By contrast Glalie is somewhat immune to these concerns about stacking weaknesses due to its high utility and customizability, meaning mons that type stack weaknesses can still be used amply well with Glalie i.e. Glalie+Dewgong or Glalie+Raticate teams are plenty good, despite problems with Hitmonchan or Rocks. There really isn't a mon that you "can't" use because of Glalie's presence in the meta or because it pairs poorly with Glalie.

Similar to the point I made replying to Stories' post...I don't know if explaining how much better Glalie is than every other Pokemon is as good of an argument against keeping it in the tier as you may think it is.

Playing offensively to limit spiking opportunities in ADV NU makes for a more skill based metagame with more room to build rather than having to cover off the numerous chances for Glalie coming in and creating the insane number of coinflip turns.

I can't see how it is preferred to have a game which comes down to repeated random clicks / sets over a game that requires sounds building and playing to cover off threats and play the hazard game.

I do also think you're ignoring other potential spikers that are less used but I definitely used them in the tour.

Hi, as someone thats played this tier on and off since ~2016 figure I'd chime in before a decision is made because my personal viewpoint is that it should be staying.

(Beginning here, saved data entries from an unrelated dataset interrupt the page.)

import Summits.RiemannHypothesis.RiemannHypothesis.Theorems.WeilFormatCDataO106FrontData
import Summits.RiemannHypothesis.RiemannHypothesis.Theorems.S2FormatCE0
import Literature.NumberTheory.LFunctions.YoshidaWindowGramTailMSSines
import Literature.NumberTheory.LFunctions.YoshidaWindowGramMiddleJBox
import Literature.NumberTheory.LFunctions.YoshidaWindowGramTailJFactoredScaled
import Literature.NumberTheory.LFunctions.YoshidaWindowGramTailMSFactored
import Literature.NumberTheory.LFunctions.YoshidaWindowGramTailJDiagTight
import Summits.RiemannHypothesis.RiemannHypothesis.Theorems.FormatCPsdBands
import Summits.RiemannHypothesis.RiemannHypothesis.Theorems.WeilFormatCDiagShift
import Summits.RiemannHypothesis.RiemannHypothesis.Theorems.FormatCPsdSymmBands
import HarnessLib

/-!
# Format C kernel rung `O106` (a = 53/50, column-band layout): odd sector: Schur rows 235…236 (lower triangle) of `M − U₁ − U₂` enclosed by `DS` within `rho`·2^-310 (kernel certificates)

Window `a = 53/50`; prime powers in the window: 2, 3, 2^2, 5, 7, 2^3; prime constant A = 2358/1000 (`WeilFormatC.primeCoeff_form_ge_cells_1098`); evaluator parameters S = 2^320, Kpi 160, Kser 190, kred 8, Kexp 55, J 150; full table modes < 321; light column table modes < 2051; units 2^-310 (Schur entries), 2^-154 (column digits, width 157), 2^-148 (tail-factor digits, width 151), 2^-64 (reciprocal weights), 2^-40 (tail base); order-J tail J = 4, θ = 1/2048, η = 1/10 | 4/1.
Design row: sr-gb-rung-b B g21 hp odd λ-run (parity CELL 15 L-side, the first window PAST the (log 8)/2 resonance): a = 53/50, SIX prime powers 2,3,4,5,7,8 (kmax 8), A = 2358/1000 (WeilFormatC.primeCoeff_form_ge_cells_1098), μ = 2^-103, odd 320/640/2048, kit precision S 2^320 / c 310 / Kpi 160 / Kser 190 / Kexp 55 / J 150; pairs with A g24 trialUpper1035sharp = 21e-33; see HOME(B)/CELL14-LSIDE-B-g21.md §4. Generated by sr-gb-rung-a prover A g22 with rh-explicit-weil-2 gen7's generator extended for the odd λ-run (--sector odd --mu-log2; HOME(A)/code-g22/gen7/gramgen7.py sha16 b21c15hp1060001) from `#eval` of the tree's `Encl` functions; every datum is re-verified by the kernel in the theorem files (`decide +kernel`). Helper data of the rh-explicit Weil-positivity programme (format C, K-CELL-2), RH-free. [cite: Yoshida1992HermitianForms, §5 (5.15)-(5.16) p. 301; §7 pp. 305–312]
-/

set_option linter.dupNamespace false
set_option exponentiation.threshold 1024
set_option maxRecDepth 200000

namespace Summit.RiemannHypothesis.RiemannHypothesis.Theorems.WeilFormatCData.O106CBOdd
open Literature.NumberTheory.LFunctions Literature.NumberTheory.LFunctions.Yoshida1992 Encl Literature.Analysis.ValidatedNumerics.NumericsMP
open Summit.RiemannHypothesis.RiemannHypothesis.Theorems.WeilFormatCData.O106

/-- kernel: Schur rows `[235, 237)` (columns `j ≤ i`). -/
theorem tS235 : checkSchurBandG (2 ^ 320) 310 O106CBOdd.rho O106.C O106.tab true 320 (subBoxCB (2 ^ 320) 157 320 154 64 O106CBOdd.ρc O106CBOdd.XP O106CBOdd.Pd O106CBOdd.v O106CBOdd.V 151 8 148 148 O106CBOdd.ρφ O106CBOdd.ρψ O106CBOdd.ΦP O106CBOdd.ΨP O106CBOdd.Pφ O106CBOdd.Pψ (fun i ↦ (dMidOBox (2 ^ 320) O106.C O106.F (tget O106.tab (i + 1)) 1 1024 320 4 O106.momO i).add (dgJoBoxT (2 ^ 320) O106.C O106.F (tget O106.tab (i + 1)) 40 1593215978434 320 2048 4 1 2048 i))) O106CBOdd.DS true 235 2 = true := by
  decide +kernel

end Summit.RiemannHypothesis.RiemannHypothesis.Theorems.WeilFormatCData.O106CBOdd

With a tier as old as ADV that hasn't seen any changes since I started playing it back in 2016, this Glalie wave has been a much more recent trend. With older generations in particular, we should be wary when acting based on these recent trends, as tiers like this generally do take longer to adapt to metagame changes.
If we take a look at usage stats (using only NUPL / NU Snake since those are usually have the best players), Glalie's usage has only recently begun to peak, with prior to 2022 it didn't have more than 50% usage. Win Rate has also stayed pretty much the same over time, with the most recent NUPL being the only real indicator towards Glalies "dominance" over the tier, and even then it had 65% usage, while Haunter had 53% and Metang/Chan had 50%.

Bringing in the Glalie-Less tour into account, we can look at usage stats from that and the most recent ADV Cup(only including top 15)
Code:
+ ---- + ------------------ + ---- + ------- + ------- +
| Rank | Pokemon            | Use  | Usage % |  Win %  |
+ ---- + ------------------ + ---- + ------- + ------- +
| 1    | Metang             |   50 |  53.19% |  50.00% |
| 2    | Hitmonchan         |   44 |  46.81% |  54.55% |
| 3    | Chimecho           |   41 |  43.62% |  48.78% |
| 4    | Haunter            |   39 |  41.49% |  48.72% |
| 5    | Wailord            |   35 |  37.23% |  48.57% |
| 6    | Roselia            |   33 |  35.11% |  45.45% |
| 7    | Flareon            |   29 |  30.85% |  44.83% |
| 8    | Octillery          |   22 |  23.40% |  50.00% |
| 9    | Dewgong            |   22 |  23.40% |  50.00% |
| 10   | Cacturne           |   22 |  23.40% |  59.09% |
| 11   | Torkoal            |   19 |  20.21% |  57.89% |
| 12   | Golbat             |   14 |  14.89% |  50.00% |
| 13   | Raticate           |   14 |  14.89% |  42.86% |
| 14   | Vigoroth           |   13 |  13.83% |  76.92% |
| 15   | Sableye            |   12 |  12.77% |  58.33% |
Code:
+ ---- + ------------------ + ---- + ------- + ------- +
| Rank | Pokemon            | Use  | Usage % |  Win %  |
+ ---- + ------------------ + ---- + ------- + ------- +
| 1    | Glalie             |   75 |  59.52% |  53.33% |
| 2    | Metang             |   64 |  50.79% |  51.56% |
| 3    | Wailord            |   59 |  46.83% |  45.76% |
| 4    | Hitmonchan         |   56 |  44.44% |  51.79% |
| 5    | Haunter            |   55 |  43.65% |  40.00% |
| 6    | Flareon            |   44 |  34.92% |  36.36% |
| 7    | Chimecho           |   41 |  32.54% |  46.34% |
| 8    | Bellossom          |   26 |  20.63% |  34.62% |
| 9    | Roselia            |   22 |  17.46% |  50.00% |
| 10   | Torkoal            |   21 |  16.67% |  76.19% |
| 11   | Sableye            |   21 |  16.67% |  42.86% |
| 12   | Golbat             |   20 |  15.87% |  65.00% |
| 13   | Octillery          |   19 |  15.08% |  63.16% |
| 14   | Pelipper           |   15 |  11.90% |  60.00% |
| 15   | Pikachu            |   15 |  11.90% |  53.33% |

| 18   | Cacturne           |   12 |   9.52% |  50.00% |
On spikes alone, Roselia had a 17% Usage Increase / Cacturne had a 14% Usage increase. Combined they made up 58.51% of Usage, which is roughly equivalent to where Glalie was in ADV Cup. This does mean spikes overall were seen less, since even with Glalie around Rose / Cac had an additional 28% usage.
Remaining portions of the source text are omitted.